国によってお金持ちの度合いや技術の発達具合に差があるため、似たようなレベルの国同士をグループに分けて考えると便利なんです。
例えば、先進国同士だと共通の課題や話題(高度な技術の発展や高齢化社会の問題など)があり、新興国同士だと別の共通点(経済成長が速い、道路や電気などの基盤がまだ整っていないなど)があります。
ニュースでも「新興国では経済成長が著しい」といった具合に、それぞれのグループの特徴をまとめて伝えられることが多いですよね。こうした区分を知っておくことで、ニュースの内容も理解しやすくなります。
また、国際的な場面では先進国と新興国で役割が違うこともあります。
先進国は経済的に余裕があるぶん、発展途上にある国(新興国やそれより貧しい国々)を支援したり、技術協力を行ったりします。
一方、新興国は成長途上なので、他の国から投資を受け入れたり、技術を学んだりして発展しようとしています。
先進国と新興国に分けることで、そうした国際協力の話題も理解しやすくなるんですね。
先進国と新興国の意味と特徴
それでは、先進国と新興国とは具体的にどんな国のことを指すのでしょうか。
簡単に言うと、次のようにまとめられます。
- 先進国= 経済的に豊かで、技術力や生活水準が高く、社会が成熟した国のこと。
- 新興国= 経済が発展している途中で、これからの成長が期待される国のこと。
先進国とは、世界の中でも特に経済力が高く、人々の暮らしが豊かな国を指します。
工業や技術が発達していて、一人ひとりが稼ぐお金(所得)も多く、教育や医療など社会の仕組みがしっかり整っているのが特徴です。

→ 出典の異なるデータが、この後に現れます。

import Summits.NavierStokesRegularity.NavierStokesRegularity.Theorems.NoOverheating.Negative.ExcludedStrataCensusV10
import Summits.NavierStokesRegularity.NavierStokesRegularity.Theorems.NoOverheating.Negative.AsymptoticSelfSimilarityWindowsExcluded

/-!
# KJ-63b — CENSUS v11 of the excluded strata of route `AngularGalerkinLadder`'s window sequences
# ((S0)–(S22) of `excludedStrata_windowSequences_v10` + (S23) asymptotic plain self-similarity at a
# fine scale ratio — the DSS defect at fine scales cannot tend to zero along the ladder)

Refuter lineage, Negative lane of crux K2 `NoOverheating` (supports, does not decide).  Pure
assembly — this file proves NOTHING new: it folds kernel row KJ-63
(`AsymptoticSelfSimilarityWindowsExcluded`) into the census statement of record,
`excludedStrata_windowSequences_v11`, "what an admissible window sequence of K2 can NOT be".  One
new binder `lam₂ = λ₁(C₀) > 1` (Chae–Wolf's fine-range threshold, as `lam₁` of (S5)):

* (S23) for some FIXED fine scale `λ ∈ (1, lam₂)`, the plain-DSS defect tends to zero pointwise on
  the past, `λ uₙ(λ² t, λ x) − uₙ(t, x) → 0` (`t < 0`, `x ∈ ℝ³`): the cut-off ladder limit is
  `λ`-DSS by the JOINT space–time convergence on compact cylinders (`exists_ladderLimit_joint`; the time
  argument `λ² t` moves) and Chae–Wolf 2017 Thm. 1.3 removes it,
  `…AsymptoticSelfSimilarityExcluded.no_windowSequence_asymptoticallySelfSimilar_const`
  (convergent scales `lₙ → σ₀ ∈ (1, lam₂)`: `no_windowSequence_asymptoticallySelfSimilar`).

Census sentence after v11: as v10, and moreover the supply cannot degenerate TOWARDS plain
self-similarity at ANY fine scale ratio `λ ∈ (1, λ₁(C₀))` along the ladder ((S5) was the
zero-defect case); only coarse ratios escape.
[cite: ChaeWolf2017RemovingDSS, Theorem 1.3 (arXiv:1610.09464 p. 3)]
[cite: KochNadirashviliSereginSverak2009, Lemma 6.1 (limits of rescaled solutions)] -/

namespace Summit.NavierStokesRegularity.AngularGalerkinLadderExcludedStrataCensusV11

open Set Filter MeasureTheory Topology Function
open scoped ENNReal
open Literature.Analysis Literature.Analysis.FluidPDE
open Summit.NavierStokesRegularity.FluidComputer
open Summit.NavierStokesRegularity.NavierStokesRegularity.Theses.AngularGalerkinLadder
open Summit.NavierStokesRegularity.AngularGalerkinLadderExcludedStrataCensusV10
open Summit.NavierStokesRegularity.AngularGalerkinLadderAsymptoticSelfSimilarityExcluded

/-- **Census theorem v11: the excluded strata (S0)–(S23) of K2's window sequences.**  As
`excludedStrata_windowSequences_v10` (one more binder `lam₂ > 1`), plus (S23): a plain-DSS defect
at a fixed fine scale `λ ∈ (1, lam₂)` tending to zero pointwise on the past — for ANY window
`1 < cmin ≤ cmax` and ANY rotations. [cite: ChaeWolf2017RemovingDSS, Theorem 1.3 (arXiv:1610.09464 p. 3)] -/
theorem excludedStrata_windowSequences_v11 :
    ∃ ε₀ : ℝ, 0 < ε₀ ∧ ∀ C₀ : ℝ, ∃ κ α₁ c₁ α₂ c₂ lam₁ β₁ β₂ lam₂ : ℝ,
      1 < κ ∧ 0 < α₁ ∧ 1 < c₁ ∧ 0 < α₂ ∧ 1 < c₂ ∧ 1 < lam₁ ∧ 0 < β₁ ∧ 0 < β₂ ∧ 1 < lam₂ ∧
      ∀ {cmin cmax δ : ℝ} {L : ℕ → ℕ} {ε c : ℕ → ℝ}
        {R : ℕ → (EuclideanSpace ℝ (Fin 3) ≃ₗᵢ[ℝ] EuclideanSpace ℝ (Fin 3))}
        {u : ℕ → ℝ → EuclideanSpace ℝ (Fin 3) → EuclideanSpace ℝ (Fin 3)}
        {p : ℕ → ℝ → EuclideanSpace ℝ (Fin 3) → ℝ}
        {d : ℕ → ℝ → EuclideanSpace ℝ (Fin 3) → EuclideanSpace ℝ (Fin 3)},
        1 < cmin → 0 < δ → Tendsto ε atTop (𝓝 0) →
        (∀ n, AngularLadder.IsWindowProfile (L n) C₀ cmin cmax δ (ε n) (c n) (R n) (u n) (p n)
          (d n)) →
        ¬ (C₀ ≤ ε₀ ∨
           (∀ n, ∀ t < 0, IsAxisymmetric (u n t)) ∨
           (∃ q : ℕ, 0 < q ∧ cmax ^ q < κ ∧
              ∀ x, Tendsto (fun n => ((R n) ^ q) x) atTop (𝓝 x)) ∨
           (∃ (q : ℕ) (g : ℕ → (EuclideanSpace ℝ (Fin 3) ≃ₗᵢ[ℝ] EuclideanSpace ℝ (Fin 3)))
              (θ : ℕ → ℝ),
              0 < q ∧ cmax ^ q < c₁ ∧ (∀ n x, ((R n) ^ q) x = g n (rotZ (θ n) ((g n).symm x))) ∧
              ∀ n, |θ n| ≤ 2 * α₁ * (q * Real.log (c n))) ∨
           (∃ (Θ ℓ : ℝ) (g : ℕ → (EuclideanSpace ℝ (Fin 3) ≃ₗᵢ[ℝ] EuclideanSpace ℝ (Fin 3)))
              (θ : ℕ → ℝ),
              ℓ < Real.log c₂ ∧ (∀ n x, R n x = g n (rotZ (θ n) ((g n).symm x))) ∧
              (∀ n, |θ n| ≤ Θ) ∧ (∀ n, 2 * α₂ * Real.log (c n) ≤ |θ n|) ∧
              ∀ n, (1 + (θ n / (2 * Real.log (c n))) ^ 2) * Real.log (c n) ≤ ℓ) ∨
           (∃ lam : ℝ, 1 < lam ∧ lam < lam₁ ∧ ∀ n, IsDiscretelySelfSimilar lam (u n)) ∨
           (∀ n, IsSelfSimilar (u n)) ∨
           (∃ (g : ℕ → (EuclideanSpace ℝ (Fin 3) ≃ₗᵢ[ℝ] EuclideanSpace ℝ (Fin 3))) (α : ℕ → ℝ),
              (∀ n (μ : ℝ), 1 < μ → IsRotatedDSS μ
                (((g n).symm.trans (rotZLIE (2 * α n * Real.log μ))).trans (g n)) (u n)) ∧
              ∀ n, |α n| ≤ β₁ ∨ β₂ ≤ |α n|) ∨
           (∃ M : ℝ≥0∞, M < ⊤ ∧ ∀ n, eLpNorm (u n (-1)) 3 volume ≤ M) ∨
           (∃ M : ℝ≥0∞, M < ⊤ ∧ ∀ n, eLpNorm (u n (-1)) 2 volume ≤ M) ∨
           (∀ η : ℝ, 0 < η → ∃ ρ : ℝ, ∀ n x, ρ ≤ ‖x‖ → ‖x‖ * ‖u n (-1) x‖ ≤ η) ∨
           (∀ n, ∀ t < 0, ∃ e : EuclideanSpace ℝ (Fin 3), ∀ x,
              curl (u n t) x = ‖curl (u n t) x‖ • e) ∨
           (∀ n, ∃ (d₀ : ℝ) (η : ℝ → ℝ), Tendsto η (𝓝[>] 0) (𝓝 0) ∧
              ∀ s ∈ Ioo (-1 : ℝ) 0, ∀ x y, d₀ < ‖curl (u n s) x‖ → d₀ < ‖curl (u n s) y‖ →
                ‖vorticityDirection (curl (u n s)) x - vorticityDirection (curl (u n s)) y‖ ≤
                  η ‖x - y‖) ∨
           (∃ (n : ℕ) (S : EuclideanSpace ℝ (Fin 3) ≃ₗᵢ[ℝ] EuclideanSpace ℝ (Fin 3))
              (b : EuclideanSpace ℝ (Fin 3)), S b = b ∧ b ≠ 0 ∧
              ∀ x, ‖u n (-1) (S x + b)‖ = ‖u n (-1) x‖) ∨
           (∃ (n : ℕ) (ρ B : ℝ), 0 < ρ ∧
              ∀ z ∈ parabolicCylinder ρ (0 : ℝ × EuclideanSpace ℝ (Fin 3)), ‖u n z.1 z.2‖ ≤ B) ∨
           (∃ (n : ℕ) (U : EuclideanSpace ℝ (Fin 3) → EuclideanSpace ℝ (Fin 3)),
              Continuous U ∧ ∀ t < 0, u n t = U) ∨
           (∃ (n : ℕ) (e : EuclideanSpace ℝ (Fin 3)), ∀ x, ∃ a : ℝ,
              curl (u n (-1)) x = a • e) ∨
           (∃ (n : ℕ) (d₀ : ℝ) (η : ℝ → ℝ), Tendsto η (𝓝[>] 0) (𝓝 0) ∧
              ∀ s ∈ Ioo (-1 : ℝ) 0, ∀ x y, d₀ < ‖curl (u n s) x‖ → d₀ < ‖curl (u n s) y‖ →
                min ‖vorticityDirection (curl (u n s)) x - vorticityDirection (curl (u n s)) y‖
                    ‖vorticityDirection (curl (u n s)) x + vorticityDirection (curl (u n s)) y‖ ≤
                  η ‖x - y‖) ∨
           (∃ (n : ℕ) (ρ M : ℝ), 0 < ρ ∧
              ∀ z ∈ parabolicCylinder ρ (0 : ℝ × EuclideanSpace ℝ (Fin 3)),
                ‖curl (u n z.1) z.2‖ ≤ M) ∨
           (∃ (n : ℕ) (e : EuclideanSpace ℝ (Fin 3)) (ρ M : ℝ), (R n e = e ∨ R n e = -e) ∧
              0 < ρ ∧ ∀ z ∈ parabolicCylinder ρ (0 : ℝ × EuclideanSpace ℝ (Fin 3)),
                ∃ a : ℝ, ‖u n z.1 z.2 - a • e‖ ≤ M) ∨
           (∃ (n : ℕ) (e : EuclideanSpace ℝ (Fin 3)) (ρ M : ℝ), (R n e = e ∨ R n e = -e) ∧
              0 < ρ ∧ ∀ z ∈ parabolicCylinder ρ (0 : ℝ × EuclideanSpace ℝ (Fin 3)),
                ∃ a : ℝ, ‖curl (u n z.1) z.2 - a • e‖ ≤ M) ∨
           (∃ (n : ℕ) (S : EuclideanSpace ℝ (Fin 3) ≃ₗᵢ[ℝ] EuclideanSpace ℝ (Fin 3))
              (b : EuclideanSpace ℝ (Fin 3)), S b = b ∧ b ≠ 0 ∧
              ∀ x, ‖u n (-1) x‖ ≤ ‖u n (-1) (S x + b)‖) ∨
           (∃ A : ℕ → (EuclideanSpace ℝ (Fin 3) ≃ₗᵢ[ℝ] EuclideanSpace ℝ (Fin 3)),
              ∀ θ, ∀ t < 0, ∀ x,
                Tendsto (fun n => (A n).symm (u n t (A n (rotZ θ x))) -
                  rotZ θ ((A n).symm (u n t (A n x)))) atTop (𝓝 0)) ∨
           (∃ (S : EuclideanSpace ℝ (Fin 3) ≃ₗᵢ[ℝ] EuclideanSpace ℝ (Fin 3))
              (b : EuclideanSpace ℝ (Fin 3)), S b = b ∧ b ≠ 0 ∧
              ∀ x, Tendsto (fun n => ‖u n (-1) (S x + b)‖ - ‖u n (-1) x‖) atTop (𝓝 0)) ∨
           (∀ s < 0, ∀ t < 0, ∀ x, Tendsto (fun n => u n t x - u n s x) atTop (𝓝 0)) ∨
           (∃ (A : ℕ → (EuclideanSpace ℝ (Fin 3) ≃ₗᵢ[ℝ] EuclideanSpace ℝ (Fin 3))) (α : ℕ → ℝ),
              Tendsto α atTop (𝓝 0) ∧ (∀ n, α n ≠ 0) ∧ ∀ n, ∀ t < 0, ∀ x,
                (A n).symm (u n t (A n (rotZ (α n) x))) =
                  rotZ (α n) ((A n).symm (u n t (A n x)))) ∨
           (∃ σ : ℕ → ℝ, (∀ n, 1 < σ n) ∧ Tendsto σ atTop (𝓝 1) ∧
              ∀ n, IsDiscretelySelfSimilar (σ n) (u n)) ∨
           (∃ lam : ℝ, 1 < lam ∧ lam < lam₂ ∧ ∀ t < 0, ∀ x,
              Tendsto (fun n => lam • u n (lam ^ 2 * t) (lam • x) - u n t x) atTop (𝓝 0))) := by
  obtain ⟨ε₀, hε₀, H⟩ := excludedStrata_windowSequences_v10
  refine ⟨ε₀, hε₀, fun C₀ => ?_⟩
  obtain ⟨κ, α₁, c₁, α₂, c₂, lam₁, β₁, β₂, hκ, hα₁, hc₁, hα₂, hc₂, hlam₁, hβ₁, hβ₂, HC⟩ := H C₀
  obtain ⟨lam₂, hlam₂, H₂⟩ := no_windowSequence_asymptoticallySelfSimilar_const C₀
  refine ⟨κ, α₁, c₁, α₂, c₂, lam₁, β₁, β₂, lam₂, hκ, hα₁, hc₁, hα₂, hc₂, hlam₁, hβ₁, hβ₂, hlam₂,
    fun {cmin cmax δ L ε c R u p d} hcmin hδ hε hW => ?_⟩
  have HC' := HC hcmin hδ hε hW
  simp only [not_or] at HC' ⊢
  obtain ⟨h0, h1, h2, h3, h4, h5, h6, h7, h8, h9, h10, h11, h12, h13, h14, h15, h16, h17, h18, h19,
    h20, h21, h22, h23, h24, h25, h26⟩ := HC'
  exact ⟨h0, h1, h2, h3, h4, h5, h6, h7, h8, h9, h10, h11, h12, h13, h14, h15, h16, h17, h18, h19,
    h20, h21, h22, h23, h24, h25, h26,
    fun ⟨lam, hlam1, hlamc, hdef⟩ => H₂ hlam1 hlamc hcmin hδ hε hW hdef⟩

end Summit.NavierStokesRegularity.AngularGalerkinLadderExcludedStrataCensusV11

英語では「Developed Country(発達した国)」とも呼ばれ、その名のとおりすでに発達しきった国というイメージです。
それに対して新興国とは、経済がまさに発展している最中の国々を指します。
「新興」とは「新しく興(おこ)る」、つまり新たに台頭してきているという意味です。
昔はあまり豊かではなかったけれど、近年になって工業化が進んだり経済成長が著しかったりして、世界経済の中で存在感を増してきた国々です。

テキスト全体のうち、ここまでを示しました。